Intellectual honesty is the theme I came away with after reading Michael Wear’s Reclaiming Hope: Lessons Learned in the Obama White House about the Future of Faith in America. Wear does not shy away from issuing honest, blunt critiques of the modern Democratic Party’s foreignness to faith and of the tension inherent in being an evangelical in a party whose platform flatly contradicts biblical teaching at many irreconcilable points. For conservatives who believe that the modern Democratic Party is uncompromisingly hostile to evangelical and conservative Catholic beliefs, Wear’s book in large part confirms this angst.
One of the youngest White House staffers in American history, Wear is unusually young to have written a memoir. Although he is not yet thirty years old, he writes with great maturity and insight about serving on both of Obama’s campaigns and serving in the White House from 2009 to 2013 in the Office of Faith-Based and Neighborhood Partnerships. In 2012, Wear was tapped to lead President Obama’s faith outreach in his campaign. This is no small honor, especially considering his youth.
Wear’s book is equal parts autobiography and autopsy. Though he recounts his personal story of finding faith as a teenager in Buffalo, New York, he also performs a detailed analysis of the efforts of the Obama White House to connect its social policy agenda to faith initiatives across the United States.
Religiously Motivated Social Policy
Wear served as a “connector,” acting as a liaison between the Obama White House and America’s faith community as well as helping connect institutions and movements that aligned with the policy agenda of the White House. While I disagree with many of Wear’s policy prescriptions (he remains a defender of the Affordable Care Act, for example), it is indisputable that Wear operated from a position of good will and concern for the common good.
Wear’s book defends and praises the way that President Obama used faith to advance policy goals. In Wear’s eyes, Obama was transformative not only because he was the first African-American president but also because he was an outspoken progressive who did not run from religion. On this, Wear is correct. Although I strongly disagree with the substance of Obama’s progressive Christianity, Wear clearly demonstrates the ways in which religious themes punctuated Obama’s domestic agenda. Wear is right to applaud President Obama for not taking the familiar progressive approach of simply abandoning religion and religious outreach (something for which Wear has criticized Hillary Clinton’s failed 2016 campaign).
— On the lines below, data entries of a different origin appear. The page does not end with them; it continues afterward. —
import Summits.CriticalPhenomena.PercolationContinuityZ3.Theorems.PercNearOneGluingNoHeavyLowerTailMajorityGluingTypeTable
import HarnessLib

/-!
# The 94-type table of the abstract `(4,3)` programme — the type classes of LEMMA J and THEOREM BOTTOM (definitions)
(lane prim-rate, constants-miner 1, gen 27; CLEAN-CERTIFICATES.md §3, §5, §8; census/g24/tools/lemmaJ.py, lemmaJ2.py,
propW3.py, propW5.py)

Support file for the closed crux `NoHeavyLowerTail` (stmt-CriticalPhenomena-4575), majority-gluing line; companion of
`…MajorityGluingTypeTable`.  The bookkeeping of CLEAN-CERTIFICATES §3–§8 (LEMMA B's control sets, LEMMA J's junk
and supports, PROPOSITION W₄ / THEOREM BOTTOM's regime analysis) partitions the 79 non-inert types into CLASSES and
names a few distinguished types; this file defines them as computable predicates on `DType`:

* `K4` (all four relays one cut block), the twelve FAMILY types `s_z` (`{v_z}` cut, the other three attached in one
  block), `t_z` (`v_z` the only attached relay, the others one cut block), `q_z` (`{v_z}` and the other three: two cut
  blocks); `FACE′` = the 28 non-family types with exactly one cut block; `KK` = the 42 types with `≥ 2` cut blocks;
* `P = {e = +1}`, `Q = {e = −1}`; LEMMA B's control sets `CTRL₁ = Q`, `CTRL_z = {v_z cut, v₁ att, N ≤ 2} ∪ (Q ∩ {v_z cut})`;
  the JUNK `J_z = S_z ∖ CTRL_z` (11 types per relay);
* the supports `π_{z¬y} = {v_z cut, v_z ≁ v_y}` (`= ρ_z^{0zy}`), the classes `KS_w = KK ∩ ⋃_{a,b ≠ w} π_{a¬b}` (41 types)
  and `J2_w` (the three `KK` types with cut blocks exactly `{v_w}` and a pair, the fourth relay attached) of THEOREM
  BOTTOM's regime B1, and «lies in a `w`-free hub triple».

The typewise facts about them ((J1)–(J7), (S2)–(S5), the profile identity `ρ_z^{1234} = 1[S_z] + 1[T_z]`, the class
sizes) are `decide`d in `…MajorityGluingTypeTableBottomFacts`; the law-level abbreviations `Km` (`K = x(KK)`), `Pim` (`π_{z¬y}(x)`),
`Rho0` (`ρ₀^{0ab}(x)`) serve the THEOREM BOTTOM files.  Definitions only; no sorries.
[cite: VandenbergHaggstromKahn2005, Thm. 1.3 (p. 6)]
-/

namespace Summit.CriticalPhenomena.PercolationContinuityZ3.Theorems

namespace HubOnly
namespace TypeTable
namespace DType

variable (τ : DType)

/-- Number of blocks of `π`. -/
def nblocks : ℕ := (([1, 2, 3, 4].map fun x => τ.lab x).eraseDups).length

/-- Number of CUT blocks. -/
def ncutBlocks : ℕ := ((([1, 2, 3, 4].filter fun x => τ.cut x).map fun x => τ.lab x).eraseDups).length

/-- The type `K4 = 1234:1234`: all four relays glued into one cut block. -/
def isK4 : Bool := τ.blkSize 1 == 4 && τ.cut 1

/-- Family type `s_z`: `{v_z}` a singleton cut block, the other three relays attached and in one block. -/
def isLs (z : ℕ) : Bool := τ.cut z && τ.blkSize z == 1 && τ.nblocks == 2 && τ.natt == 3

/-- Family type `t_z`: `v_z` the only attached relay, `{v_z}` its own block, the other three in one (cut) block. -/
def isLt (z : ℕ) : Bool := τ.att z && τ.blkSize z == 1 && τ.nblocks == 2 && τ.natt == 1

/-- Family type `q_z`: all relays cut, blocks `{v_z}` and `{the other three}`. -/
def isLq (z : ℕ) : Bool := τ.allCut && τ.blkSize z == 1 && τ.nblocks == 2

/-- The twelve FAMILY types `s_z, t_z, q_z`. -/
def family : Bool := [1, 2, 3, 4].any fun z => τ.isLs z || τ.isLt z || τ.isLq z

/-- Class `KK`: at least two cut blocks. -/
def isKK : Bool := decide (2 ≤ τ.ncutBlocks)

/-- Class `FACE′`: exactly one cut block, not `K4`, not a family type. -/
def isFACE : Bool := τ.ncutBlocks == 1 && !τ.isK4 && !τ.family

/-- `P = {e = +1}` (= the layer `T₁`). -/
def isPos : Bool := τ.eZ == 1

/-- `Q = {e = −1}` (= `{v₁ cut, N ≤ 2}`). -/
def isNeg : Bool := τ.eZ == -1

/-- LEMMA B's control sets: `CTRL₁ = Q`; `CTRL_z = {v_z cut, v₁ attached} ∖ P ∪ (Q ∩ {v_z cut})` for `z = 2,3,4`
(their mass is `≤ T_z − E` under the budget `B_z`). -/
def ctrl (z : ℕ) : Bool :=
  if z = 1 then τ.isNeg else (τ.cut z && τ.att 1 && !τ.isPos) || (τ.isNeg && τ.cut z)

/-- The JUNK of relay `z`: `J_z = S_z ∖ CTRL_z` (`J₁ = S₁ ∖ Q`; `J_z = (S_z ∩ P) ∪ (S_z ∩ {v₁ cut} ∖ Q)`). -/
def junk (z : ℕ) : Bool :=
  if z = 1 then τ.isS 1 && !τ.isNeg else (τ.isS z && τ.isPos) || (τ.isS z && τ.cut 1 && !τ.isNeg)

/-- The support `π_{z¬y} = {v_z cut, v_z ≁ v_y}` (the relay support `ρ_z^{0zy}` of the hub triple `{a, v_z, v_y}`). -/
def piSupp (z y : ℕ) : Bool := τ.cut z && τ.sep z y

/-- `KS_w := KK ∩ ⋃_{a ≠ b, both ≠ w} π_{a¬b}` (THEOREM BOTTOM, regime B1). -/
def isKS (w : ℕ) : Bool :=
  τ.isKK && [1, 2, 3, 4].any fun a => [1, 2, 3, 4].any fun b => !(a == b) && !(a == w) && !(b == w) && τ.piSupp a b

/-- `J2_w`: the `KK` types whose cut blocks are exactly `{v_w}` and a PAIR of the other relays (the fourth attached). -/
def isJ2 (w : ℕ) : Bool :=
  τ.ncutBlocks == 2 && τ.cut w && τ.blkSize w == 1 && τ.natt == 1 &&
    [1, 2, 3, 4].all fun z => z == w || τ.att z || τ.blkSize z == 2

/-- `τ` lies in a hub triple `u_{0ab}` avoiding the relay `w`. -/
def inWfreeHubTriple (w : ℕ) : Bool :=
  [1, 2, 3, 4].any fun a => [1, 2, 3, 4].any fun b => decide (a < b) && !(a == w) && !(b == w) && τ.uB [0, a, b]

/-- `τ` lies in some hub triple `u_{0ab}`. -/
def inHubTriple : Bool := [1, 2, 3, 4].any fun a => [1, 2, 3, 4].any fun b => decide (a < b) && τ.uB [0, a, b]

end DType

/-! ### Law-level abbreviations used by THEOREM BOTTOM -/

noncomputable section

/-- Abbreviation: `K(x) = x(KK)`, the mass of the types with at least two cut blocks. -/
abbrev Km (x : DType → ℝ) : ℝ := lin (fun τ => DType.ind τ.isKK) x

/-- Abbreviation: the support mass `π_{z¬y}(x)`. -/
abbrev Pim (z y : ℕ) (x : DType → ℝ) : ℝ := lin (fun τ => DType.ind (τ.piSupp z y)) x

/-- Abbreviation: the hub support mass `ρ₀^{0ab}(x) = x(v_a, v_b cut)`. -/
abbrev Rho0 (a b : ℕ) (x : DType → ℝ) : ℝ := lin (fun τ => DType.ind (τ.rho [0, a, b] 0)) x

end

end TypeTable
end HubOnly

end Summit.CriticalPhenomena.PercolationContinuityZ3.Theorems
Wear recounts numerous episodes within the Obama White House that saw religiously motivated actions promote the common good. In Wear’s tenure, his office helped tackle unemployment with the assistance of local churches, and assisted congregations in helping feed needy children through the work of the US Department of Agriculture. In ways that civil society-oriented conservatives would champion, Wear’s emphasis on community service through local action—for example, the Federal Emergency Management Agency providing training to congregations to help serve their communities in times of disaster—offers examples of how church and state can coordinate together without becoming problematically intertwined. Seen in this light, Wear’s role in the White House was to help the government partner with institutions of civil society to empower citizens. On that front, conservatives ought to applaud such motivation—even if we might question the role that the state plays in Wear’s view of government intervention.
Progressive Hostility to Religious Faith
At the same time, one of the themes that recurs throughout the book is the uncomfortable place of religion—particularly evangelicalism and Roman Catholicism—in Democratic politics. Wear makes it apparent that Democrats found the goals and approaches of religious conservatives constraining, anti-intellectual, and totally contrary to the coalition they deemed necessary to win elections.
This was especially true in the chapter “Searching for Common Ground on Abortion.” Wear goes to great lengths to paint the Obama White House as seeking to reduce abortion, but he respectfully demonstrates how entrenched and embedded abortion is in Democratic orthodoxy. Wear does not shy away from lamenting this sad state of abortion politics, and how abortion is the third rail of Democratic politics that no amount of “common ground” tactics can broach.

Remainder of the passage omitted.